§ **EXERCISE REQUIREMENTS**
For this exercise, return exactly the lines of the material below that begin at the one with "have h2 := hpde" and stop after the one with "have h2E : (0:ℝ) < 2 * E := by linarith".

§ **DATASET EXTRACT**
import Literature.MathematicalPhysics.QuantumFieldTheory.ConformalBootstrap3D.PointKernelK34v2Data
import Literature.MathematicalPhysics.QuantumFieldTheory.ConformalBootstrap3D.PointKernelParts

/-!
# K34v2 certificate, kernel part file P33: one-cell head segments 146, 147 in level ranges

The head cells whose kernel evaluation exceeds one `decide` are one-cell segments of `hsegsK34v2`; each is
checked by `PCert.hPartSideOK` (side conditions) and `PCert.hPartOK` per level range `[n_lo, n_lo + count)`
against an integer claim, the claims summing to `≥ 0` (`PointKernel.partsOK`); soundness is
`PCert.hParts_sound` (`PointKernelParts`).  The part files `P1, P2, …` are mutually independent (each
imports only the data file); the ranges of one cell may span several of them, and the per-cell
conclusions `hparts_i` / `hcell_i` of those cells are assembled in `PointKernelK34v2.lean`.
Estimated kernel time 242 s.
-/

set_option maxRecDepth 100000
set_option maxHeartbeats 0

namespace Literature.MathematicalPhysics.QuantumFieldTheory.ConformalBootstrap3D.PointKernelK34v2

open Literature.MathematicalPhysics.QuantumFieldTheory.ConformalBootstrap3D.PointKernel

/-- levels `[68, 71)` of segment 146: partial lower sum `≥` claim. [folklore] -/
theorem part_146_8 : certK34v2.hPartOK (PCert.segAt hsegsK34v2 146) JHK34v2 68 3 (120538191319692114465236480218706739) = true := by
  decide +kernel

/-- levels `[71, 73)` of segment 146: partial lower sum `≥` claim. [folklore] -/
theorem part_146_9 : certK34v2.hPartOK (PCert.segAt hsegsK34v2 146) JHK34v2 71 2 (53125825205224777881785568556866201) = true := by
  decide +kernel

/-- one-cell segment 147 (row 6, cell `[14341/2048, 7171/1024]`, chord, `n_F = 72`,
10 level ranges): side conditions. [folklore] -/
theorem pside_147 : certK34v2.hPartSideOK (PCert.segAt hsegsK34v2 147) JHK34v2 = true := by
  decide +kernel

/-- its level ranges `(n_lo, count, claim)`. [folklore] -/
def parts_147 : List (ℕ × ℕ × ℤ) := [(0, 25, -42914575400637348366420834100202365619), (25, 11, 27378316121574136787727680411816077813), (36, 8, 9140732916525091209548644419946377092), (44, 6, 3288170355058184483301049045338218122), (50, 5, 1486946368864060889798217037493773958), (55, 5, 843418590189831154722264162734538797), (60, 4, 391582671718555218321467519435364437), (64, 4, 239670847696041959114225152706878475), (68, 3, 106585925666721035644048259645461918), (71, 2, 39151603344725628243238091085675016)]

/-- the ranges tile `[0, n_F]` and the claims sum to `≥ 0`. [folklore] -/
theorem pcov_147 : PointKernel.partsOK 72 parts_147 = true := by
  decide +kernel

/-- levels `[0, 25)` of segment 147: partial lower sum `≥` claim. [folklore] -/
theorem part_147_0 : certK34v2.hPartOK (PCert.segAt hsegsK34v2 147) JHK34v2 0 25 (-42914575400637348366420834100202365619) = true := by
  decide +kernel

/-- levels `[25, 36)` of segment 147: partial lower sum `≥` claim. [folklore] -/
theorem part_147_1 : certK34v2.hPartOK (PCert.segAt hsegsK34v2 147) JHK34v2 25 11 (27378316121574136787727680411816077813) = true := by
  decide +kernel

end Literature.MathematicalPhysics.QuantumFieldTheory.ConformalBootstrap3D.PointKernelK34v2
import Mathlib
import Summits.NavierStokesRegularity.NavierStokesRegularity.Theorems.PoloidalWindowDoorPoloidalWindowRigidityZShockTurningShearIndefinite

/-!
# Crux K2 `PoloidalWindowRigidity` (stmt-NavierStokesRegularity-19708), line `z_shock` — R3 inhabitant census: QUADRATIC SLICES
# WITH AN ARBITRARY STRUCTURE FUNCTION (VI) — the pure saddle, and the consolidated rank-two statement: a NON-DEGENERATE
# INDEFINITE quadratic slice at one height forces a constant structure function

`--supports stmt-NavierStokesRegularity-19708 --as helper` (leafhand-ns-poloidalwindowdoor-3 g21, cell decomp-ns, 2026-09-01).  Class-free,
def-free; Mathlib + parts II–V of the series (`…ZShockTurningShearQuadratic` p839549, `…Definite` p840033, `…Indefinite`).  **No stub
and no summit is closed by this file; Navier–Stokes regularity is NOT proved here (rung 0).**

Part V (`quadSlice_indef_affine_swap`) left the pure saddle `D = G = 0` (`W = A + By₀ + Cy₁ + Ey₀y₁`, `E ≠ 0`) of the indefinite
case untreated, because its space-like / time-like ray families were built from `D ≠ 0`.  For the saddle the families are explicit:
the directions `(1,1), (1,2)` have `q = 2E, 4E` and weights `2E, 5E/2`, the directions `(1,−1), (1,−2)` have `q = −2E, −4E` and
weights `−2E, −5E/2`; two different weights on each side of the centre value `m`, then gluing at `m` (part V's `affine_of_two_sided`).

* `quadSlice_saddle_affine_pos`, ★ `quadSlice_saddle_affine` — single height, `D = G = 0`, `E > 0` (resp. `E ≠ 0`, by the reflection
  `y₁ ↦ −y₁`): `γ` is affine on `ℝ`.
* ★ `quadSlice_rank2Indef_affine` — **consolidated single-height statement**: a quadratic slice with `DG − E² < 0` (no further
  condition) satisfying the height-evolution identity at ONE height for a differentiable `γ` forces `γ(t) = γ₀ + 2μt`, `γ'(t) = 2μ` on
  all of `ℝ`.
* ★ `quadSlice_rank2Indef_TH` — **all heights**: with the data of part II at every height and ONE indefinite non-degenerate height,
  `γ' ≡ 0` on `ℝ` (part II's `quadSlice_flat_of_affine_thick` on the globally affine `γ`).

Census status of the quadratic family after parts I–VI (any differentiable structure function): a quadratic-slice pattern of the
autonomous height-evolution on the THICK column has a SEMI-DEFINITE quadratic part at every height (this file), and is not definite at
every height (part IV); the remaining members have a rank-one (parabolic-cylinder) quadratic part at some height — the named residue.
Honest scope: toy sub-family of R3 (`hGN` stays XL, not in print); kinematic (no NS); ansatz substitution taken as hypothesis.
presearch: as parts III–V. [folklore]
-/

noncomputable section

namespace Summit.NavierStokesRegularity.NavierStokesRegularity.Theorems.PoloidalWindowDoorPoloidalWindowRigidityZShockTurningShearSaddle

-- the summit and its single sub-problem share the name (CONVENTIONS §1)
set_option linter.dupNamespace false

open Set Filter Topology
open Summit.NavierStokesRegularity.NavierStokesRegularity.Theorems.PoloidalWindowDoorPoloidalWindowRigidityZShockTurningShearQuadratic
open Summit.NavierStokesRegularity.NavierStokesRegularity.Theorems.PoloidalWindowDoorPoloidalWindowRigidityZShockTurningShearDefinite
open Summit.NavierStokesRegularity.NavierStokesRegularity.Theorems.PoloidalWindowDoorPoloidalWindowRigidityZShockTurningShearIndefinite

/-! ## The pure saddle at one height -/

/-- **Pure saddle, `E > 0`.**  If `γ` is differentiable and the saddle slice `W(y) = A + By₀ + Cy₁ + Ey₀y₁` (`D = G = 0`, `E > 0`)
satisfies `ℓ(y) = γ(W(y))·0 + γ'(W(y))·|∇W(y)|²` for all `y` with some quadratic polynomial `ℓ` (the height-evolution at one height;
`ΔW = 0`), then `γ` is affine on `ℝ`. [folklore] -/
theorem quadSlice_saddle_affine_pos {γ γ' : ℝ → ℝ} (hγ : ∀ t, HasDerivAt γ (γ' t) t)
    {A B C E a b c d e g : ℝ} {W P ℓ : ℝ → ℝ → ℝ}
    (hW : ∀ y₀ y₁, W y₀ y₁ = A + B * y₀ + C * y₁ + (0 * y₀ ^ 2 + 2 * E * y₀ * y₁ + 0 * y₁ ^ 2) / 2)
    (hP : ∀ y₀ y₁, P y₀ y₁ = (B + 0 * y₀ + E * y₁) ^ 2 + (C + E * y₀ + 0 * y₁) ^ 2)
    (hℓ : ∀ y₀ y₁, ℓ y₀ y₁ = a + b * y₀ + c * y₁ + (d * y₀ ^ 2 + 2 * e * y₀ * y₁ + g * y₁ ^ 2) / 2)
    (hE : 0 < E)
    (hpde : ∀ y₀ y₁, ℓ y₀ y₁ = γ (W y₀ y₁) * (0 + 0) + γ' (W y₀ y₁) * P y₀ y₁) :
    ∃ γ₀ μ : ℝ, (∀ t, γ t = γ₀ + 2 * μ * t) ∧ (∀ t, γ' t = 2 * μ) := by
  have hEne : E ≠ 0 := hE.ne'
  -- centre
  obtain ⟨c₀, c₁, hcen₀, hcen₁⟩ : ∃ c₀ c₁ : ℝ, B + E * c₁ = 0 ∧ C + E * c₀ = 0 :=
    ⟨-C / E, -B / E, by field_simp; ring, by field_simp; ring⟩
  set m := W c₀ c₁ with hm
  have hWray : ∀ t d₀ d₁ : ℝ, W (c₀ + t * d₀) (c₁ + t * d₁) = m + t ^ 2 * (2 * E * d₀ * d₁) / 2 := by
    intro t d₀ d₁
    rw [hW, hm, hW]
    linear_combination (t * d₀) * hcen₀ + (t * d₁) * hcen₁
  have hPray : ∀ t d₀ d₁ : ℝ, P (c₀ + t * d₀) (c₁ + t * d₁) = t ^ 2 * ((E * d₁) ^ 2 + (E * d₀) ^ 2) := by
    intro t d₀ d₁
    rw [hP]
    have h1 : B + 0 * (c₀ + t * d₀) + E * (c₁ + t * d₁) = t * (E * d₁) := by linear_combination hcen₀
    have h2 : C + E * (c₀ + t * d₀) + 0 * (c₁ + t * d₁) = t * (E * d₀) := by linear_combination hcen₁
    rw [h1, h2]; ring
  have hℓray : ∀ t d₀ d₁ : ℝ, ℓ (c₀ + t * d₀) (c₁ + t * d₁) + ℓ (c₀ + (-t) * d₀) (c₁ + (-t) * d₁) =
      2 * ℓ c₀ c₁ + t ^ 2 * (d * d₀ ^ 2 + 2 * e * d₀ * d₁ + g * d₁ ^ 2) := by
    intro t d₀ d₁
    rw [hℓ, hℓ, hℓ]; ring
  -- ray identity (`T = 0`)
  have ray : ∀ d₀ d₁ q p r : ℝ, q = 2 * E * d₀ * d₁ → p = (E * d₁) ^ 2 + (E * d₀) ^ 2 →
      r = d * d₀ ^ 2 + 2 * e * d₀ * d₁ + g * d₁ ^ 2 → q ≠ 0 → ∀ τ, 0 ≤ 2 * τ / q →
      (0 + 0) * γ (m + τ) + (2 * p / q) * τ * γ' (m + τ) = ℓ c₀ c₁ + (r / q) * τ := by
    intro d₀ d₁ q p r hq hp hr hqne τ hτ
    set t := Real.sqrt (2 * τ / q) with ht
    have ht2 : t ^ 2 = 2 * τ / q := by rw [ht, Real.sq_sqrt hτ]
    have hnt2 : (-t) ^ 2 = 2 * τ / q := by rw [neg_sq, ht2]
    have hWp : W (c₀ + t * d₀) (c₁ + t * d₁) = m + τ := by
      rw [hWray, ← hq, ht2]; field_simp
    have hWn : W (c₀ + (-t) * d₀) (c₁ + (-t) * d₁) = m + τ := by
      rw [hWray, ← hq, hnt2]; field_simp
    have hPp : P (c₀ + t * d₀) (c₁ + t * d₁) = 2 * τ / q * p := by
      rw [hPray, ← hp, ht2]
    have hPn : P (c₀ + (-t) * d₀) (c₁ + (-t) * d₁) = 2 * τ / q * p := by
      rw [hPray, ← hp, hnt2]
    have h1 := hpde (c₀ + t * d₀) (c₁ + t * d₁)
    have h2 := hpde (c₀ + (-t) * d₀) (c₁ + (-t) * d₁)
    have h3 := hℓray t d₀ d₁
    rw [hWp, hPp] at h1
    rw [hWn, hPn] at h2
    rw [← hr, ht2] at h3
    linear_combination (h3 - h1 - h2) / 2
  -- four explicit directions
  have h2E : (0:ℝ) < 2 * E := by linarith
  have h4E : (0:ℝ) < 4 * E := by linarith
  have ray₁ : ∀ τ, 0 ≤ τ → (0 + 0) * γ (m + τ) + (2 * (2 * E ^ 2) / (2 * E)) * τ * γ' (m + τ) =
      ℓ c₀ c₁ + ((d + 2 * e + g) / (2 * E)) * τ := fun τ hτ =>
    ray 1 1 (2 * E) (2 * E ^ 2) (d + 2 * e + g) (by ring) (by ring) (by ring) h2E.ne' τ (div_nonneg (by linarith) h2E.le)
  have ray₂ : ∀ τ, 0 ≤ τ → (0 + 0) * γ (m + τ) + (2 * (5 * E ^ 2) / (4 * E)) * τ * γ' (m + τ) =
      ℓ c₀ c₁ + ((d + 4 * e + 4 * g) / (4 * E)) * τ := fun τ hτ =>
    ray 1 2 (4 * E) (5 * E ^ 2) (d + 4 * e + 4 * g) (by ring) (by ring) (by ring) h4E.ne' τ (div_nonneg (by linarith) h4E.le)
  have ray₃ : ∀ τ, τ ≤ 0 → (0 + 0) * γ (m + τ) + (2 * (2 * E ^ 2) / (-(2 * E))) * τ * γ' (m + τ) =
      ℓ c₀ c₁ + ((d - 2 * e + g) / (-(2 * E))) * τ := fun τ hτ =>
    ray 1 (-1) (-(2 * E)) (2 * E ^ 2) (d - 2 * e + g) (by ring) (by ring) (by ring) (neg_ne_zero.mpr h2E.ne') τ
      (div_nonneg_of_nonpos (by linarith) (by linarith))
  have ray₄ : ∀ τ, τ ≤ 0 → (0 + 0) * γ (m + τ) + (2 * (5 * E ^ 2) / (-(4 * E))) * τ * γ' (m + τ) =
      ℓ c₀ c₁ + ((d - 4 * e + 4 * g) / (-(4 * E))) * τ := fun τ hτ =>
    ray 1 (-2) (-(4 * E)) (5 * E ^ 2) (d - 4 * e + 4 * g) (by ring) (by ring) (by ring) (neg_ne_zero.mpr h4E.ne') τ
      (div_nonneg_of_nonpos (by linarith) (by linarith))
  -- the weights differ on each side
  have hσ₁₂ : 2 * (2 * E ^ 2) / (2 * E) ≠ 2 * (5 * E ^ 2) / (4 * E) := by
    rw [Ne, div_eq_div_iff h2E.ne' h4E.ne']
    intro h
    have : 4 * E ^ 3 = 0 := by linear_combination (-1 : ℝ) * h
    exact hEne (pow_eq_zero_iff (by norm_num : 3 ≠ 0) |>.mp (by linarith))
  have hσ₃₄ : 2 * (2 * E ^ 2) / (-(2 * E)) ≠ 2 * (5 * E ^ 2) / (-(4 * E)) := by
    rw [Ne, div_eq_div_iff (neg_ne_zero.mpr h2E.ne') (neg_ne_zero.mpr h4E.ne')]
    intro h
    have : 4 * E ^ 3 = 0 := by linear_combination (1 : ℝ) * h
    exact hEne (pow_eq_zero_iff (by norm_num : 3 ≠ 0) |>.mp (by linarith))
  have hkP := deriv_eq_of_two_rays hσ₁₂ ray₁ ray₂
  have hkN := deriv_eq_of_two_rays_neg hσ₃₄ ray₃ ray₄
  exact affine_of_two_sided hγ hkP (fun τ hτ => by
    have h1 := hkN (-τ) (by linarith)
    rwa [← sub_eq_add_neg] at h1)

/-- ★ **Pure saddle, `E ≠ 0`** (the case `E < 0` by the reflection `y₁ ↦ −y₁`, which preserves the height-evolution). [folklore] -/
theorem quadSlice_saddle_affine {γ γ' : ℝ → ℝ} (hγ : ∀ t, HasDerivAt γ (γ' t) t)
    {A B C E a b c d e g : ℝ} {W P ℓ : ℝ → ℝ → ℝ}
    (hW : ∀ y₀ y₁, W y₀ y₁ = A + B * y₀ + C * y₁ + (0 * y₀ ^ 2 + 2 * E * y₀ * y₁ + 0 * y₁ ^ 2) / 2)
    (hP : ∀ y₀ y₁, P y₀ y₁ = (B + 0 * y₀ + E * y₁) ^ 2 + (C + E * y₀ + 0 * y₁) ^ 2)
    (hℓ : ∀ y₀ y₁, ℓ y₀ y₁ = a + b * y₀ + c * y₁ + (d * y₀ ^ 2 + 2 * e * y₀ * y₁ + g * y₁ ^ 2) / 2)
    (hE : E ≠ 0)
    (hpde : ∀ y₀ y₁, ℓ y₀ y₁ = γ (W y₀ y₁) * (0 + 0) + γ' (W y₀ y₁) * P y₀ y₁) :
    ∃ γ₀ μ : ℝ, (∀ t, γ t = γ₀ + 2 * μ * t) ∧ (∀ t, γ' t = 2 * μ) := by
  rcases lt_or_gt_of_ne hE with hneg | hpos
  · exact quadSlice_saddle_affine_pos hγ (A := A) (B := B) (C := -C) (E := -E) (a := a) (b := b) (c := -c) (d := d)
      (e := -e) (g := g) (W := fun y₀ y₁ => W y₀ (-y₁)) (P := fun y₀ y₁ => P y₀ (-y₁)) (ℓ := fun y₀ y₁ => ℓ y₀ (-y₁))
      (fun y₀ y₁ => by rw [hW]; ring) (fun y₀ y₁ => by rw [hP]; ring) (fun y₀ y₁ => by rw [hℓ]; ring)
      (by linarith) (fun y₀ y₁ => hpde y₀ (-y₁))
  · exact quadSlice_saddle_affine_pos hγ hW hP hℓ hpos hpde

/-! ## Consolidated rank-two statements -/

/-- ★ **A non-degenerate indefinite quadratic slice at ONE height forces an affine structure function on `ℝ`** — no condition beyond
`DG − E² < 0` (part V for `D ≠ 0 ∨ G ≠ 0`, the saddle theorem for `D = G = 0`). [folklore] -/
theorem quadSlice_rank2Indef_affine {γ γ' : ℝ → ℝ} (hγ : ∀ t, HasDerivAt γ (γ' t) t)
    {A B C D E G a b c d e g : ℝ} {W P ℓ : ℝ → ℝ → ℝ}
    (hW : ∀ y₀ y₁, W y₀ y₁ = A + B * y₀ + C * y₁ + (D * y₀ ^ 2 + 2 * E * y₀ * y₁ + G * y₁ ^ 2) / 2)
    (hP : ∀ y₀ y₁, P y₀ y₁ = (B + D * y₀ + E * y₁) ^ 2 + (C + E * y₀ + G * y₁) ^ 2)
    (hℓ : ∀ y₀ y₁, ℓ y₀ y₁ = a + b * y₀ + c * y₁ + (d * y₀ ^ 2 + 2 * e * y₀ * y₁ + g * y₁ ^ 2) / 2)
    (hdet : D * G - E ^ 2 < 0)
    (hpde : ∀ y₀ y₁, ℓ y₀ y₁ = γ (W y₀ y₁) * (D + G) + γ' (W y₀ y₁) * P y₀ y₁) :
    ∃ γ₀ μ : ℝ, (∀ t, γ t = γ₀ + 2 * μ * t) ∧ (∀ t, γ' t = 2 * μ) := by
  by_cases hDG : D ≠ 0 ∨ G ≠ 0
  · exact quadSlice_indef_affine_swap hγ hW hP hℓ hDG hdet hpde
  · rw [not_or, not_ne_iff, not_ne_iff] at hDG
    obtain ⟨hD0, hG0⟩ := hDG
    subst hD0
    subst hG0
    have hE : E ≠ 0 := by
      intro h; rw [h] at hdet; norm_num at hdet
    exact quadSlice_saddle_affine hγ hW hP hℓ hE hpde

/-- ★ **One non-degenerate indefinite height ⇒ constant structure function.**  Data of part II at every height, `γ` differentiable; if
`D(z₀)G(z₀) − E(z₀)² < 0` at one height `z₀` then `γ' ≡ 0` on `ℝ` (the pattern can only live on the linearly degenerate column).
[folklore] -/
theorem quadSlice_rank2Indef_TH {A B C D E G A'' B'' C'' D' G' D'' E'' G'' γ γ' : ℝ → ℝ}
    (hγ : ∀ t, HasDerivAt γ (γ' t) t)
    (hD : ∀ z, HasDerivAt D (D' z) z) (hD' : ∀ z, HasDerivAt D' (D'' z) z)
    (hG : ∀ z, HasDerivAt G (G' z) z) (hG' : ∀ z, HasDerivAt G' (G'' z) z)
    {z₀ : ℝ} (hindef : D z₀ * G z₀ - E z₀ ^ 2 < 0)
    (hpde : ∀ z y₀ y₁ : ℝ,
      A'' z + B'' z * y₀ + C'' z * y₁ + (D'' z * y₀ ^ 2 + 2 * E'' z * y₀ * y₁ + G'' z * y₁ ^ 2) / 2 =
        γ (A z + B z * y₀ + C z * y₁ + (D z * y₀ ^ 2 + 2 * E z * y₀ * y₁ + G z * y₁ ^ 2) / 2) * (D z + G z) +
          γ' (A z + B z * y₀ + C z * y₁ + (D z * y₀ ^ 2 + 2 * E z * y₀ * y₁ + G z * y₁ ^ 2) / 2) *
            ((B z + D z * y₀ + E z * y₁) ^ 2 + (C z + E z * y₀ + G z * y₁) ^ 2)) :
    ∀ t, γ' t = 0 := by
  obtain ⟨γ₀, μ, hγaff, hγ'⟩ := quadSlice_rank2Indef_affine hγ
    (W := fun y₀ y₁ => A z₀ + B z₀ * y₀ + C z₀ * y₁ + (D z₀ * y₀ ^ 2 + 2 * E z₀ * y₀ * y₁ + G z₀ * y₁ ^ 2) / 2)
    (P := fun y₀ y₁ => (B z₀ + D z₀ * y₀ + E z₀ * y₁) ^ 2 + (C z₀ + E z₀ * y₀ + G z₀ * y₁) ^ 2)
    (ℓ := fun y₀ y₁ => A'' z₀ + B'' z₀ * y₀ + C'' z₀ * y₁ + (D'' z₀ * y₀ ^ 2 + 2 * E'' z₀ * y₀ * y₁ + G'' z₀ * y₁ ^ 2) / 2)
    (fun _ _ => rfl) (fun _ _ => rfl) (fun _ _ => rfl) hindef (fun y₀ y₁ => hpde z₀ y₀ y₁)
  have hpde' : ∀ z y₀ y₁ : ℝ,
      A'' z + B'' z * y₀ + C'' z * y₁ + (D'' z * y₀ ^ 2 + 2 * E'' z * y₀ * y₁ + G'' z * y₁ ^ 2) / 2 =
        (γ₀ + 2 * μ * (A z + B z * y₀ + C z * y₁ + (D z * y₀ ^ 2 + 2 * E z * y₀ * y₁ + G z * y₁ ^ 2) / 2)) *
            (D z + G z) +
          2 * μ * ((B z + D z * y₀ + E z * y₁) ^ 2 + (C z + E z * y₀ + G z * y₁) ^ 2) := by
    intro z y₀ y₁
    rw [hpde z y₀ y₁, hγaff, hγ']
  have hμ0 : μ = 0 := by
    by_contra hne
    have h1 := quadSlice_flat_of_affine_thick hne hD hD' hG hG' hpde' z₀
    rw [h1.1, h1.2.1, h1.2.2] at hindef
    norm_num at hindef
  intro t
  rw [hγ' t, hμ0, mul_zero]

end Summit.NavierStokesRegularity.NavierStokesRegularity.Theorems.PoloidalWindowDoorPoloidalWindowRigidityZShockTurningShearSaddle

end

§ **EXERCISE ANSWER**
    have h2 := hpde (c₀ + (-t) * d₀) (c₁ + (-t) * d₁)
    have h3 := hℓray t d₀ d₁
    rw [hWp, hPp] at h1
    rw [hWn, hPn] at h2
    rw [← hr, ht2] at h3
    linear_combination (h3 - h1 - h2) / 2
  -- four explicit directions
  have h2E : (0:ℝ) < 2 * E := by linarith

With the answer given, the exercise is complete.